Exercise –
Return only the lines from the one containing "# Schoenfeld (6.20)" to the end of the entries below, exactly as written, both ends included.

Supplied information –
_ _ _ _ _ _ _
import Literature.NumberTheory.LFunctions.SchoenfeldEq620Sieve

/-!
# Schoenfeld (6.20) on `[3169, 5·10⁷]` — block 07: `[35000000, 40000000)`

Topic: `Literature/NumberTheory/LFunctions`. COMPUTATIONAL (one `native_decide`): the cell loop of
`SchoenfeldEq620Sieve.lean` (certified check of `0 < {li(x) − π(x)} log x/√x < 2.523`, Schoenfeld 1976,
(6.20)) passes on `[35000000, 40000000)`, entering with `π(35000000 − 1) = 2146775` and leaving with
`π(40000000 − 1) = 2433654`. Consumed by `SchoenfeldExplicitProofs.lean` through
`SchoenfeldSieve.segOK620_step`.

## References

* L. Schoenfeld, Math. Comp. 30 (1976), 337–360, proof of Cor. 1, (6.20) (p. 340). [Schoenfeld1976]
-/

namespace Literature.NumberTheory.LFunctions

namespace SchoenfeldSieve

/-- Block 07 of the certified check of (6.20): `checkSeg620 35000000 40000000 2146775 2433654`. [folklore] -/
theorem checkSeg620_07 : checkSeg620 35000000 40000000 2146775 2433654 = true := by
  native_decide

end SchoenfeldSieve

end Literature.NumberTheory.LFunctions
_ _ _ _ _ _ _
Finished task –
# Schoenfeld (6.20) on `[3169, 5·10⁷]` — block 07: `[35000000, 40000000)`

Topic: `Literature/NumberTheory/LFunctions`. COMPUTATIONAL (one `native_decide`): the cell loop of
`SchoenfeldEq620Sieve.lean` (certified check of `0 < {li(x) − π(x)} log x/√x < 2.523`, Schoenfeld 1976,
(6.20)) passes on `[35000000, 40000000)`, entering with `π(35000000 − 1) = 2146775` and leaving with
`π(40000000 − 1) = 2433654`. Consumed by `SchoenfeldExplicitProofs.lean` through
`SchoenfeldSieve.segOK620_step`.

## References

* L. Schoenfeld, Math. Comp. 30 (1976), 337–360, proof of Cor. 1, (6.20) (p. 340). [Schoenfeld1976]
-/

namespace Literature.NumberTheory.LFunctions

namespace SchoenfeldSieve

/-- Block 07 of the certified check of (6.20): `checkSeg620 35000000 40000000 2146775 2433654`. [folklore] -/
theorem checkSeg620_07 : checkSeg620 35000000 40000000 2146775 2433654 = true := by
  native_decide

end SchoenfeldSieve

end Literature.NumberTheory.LFunctions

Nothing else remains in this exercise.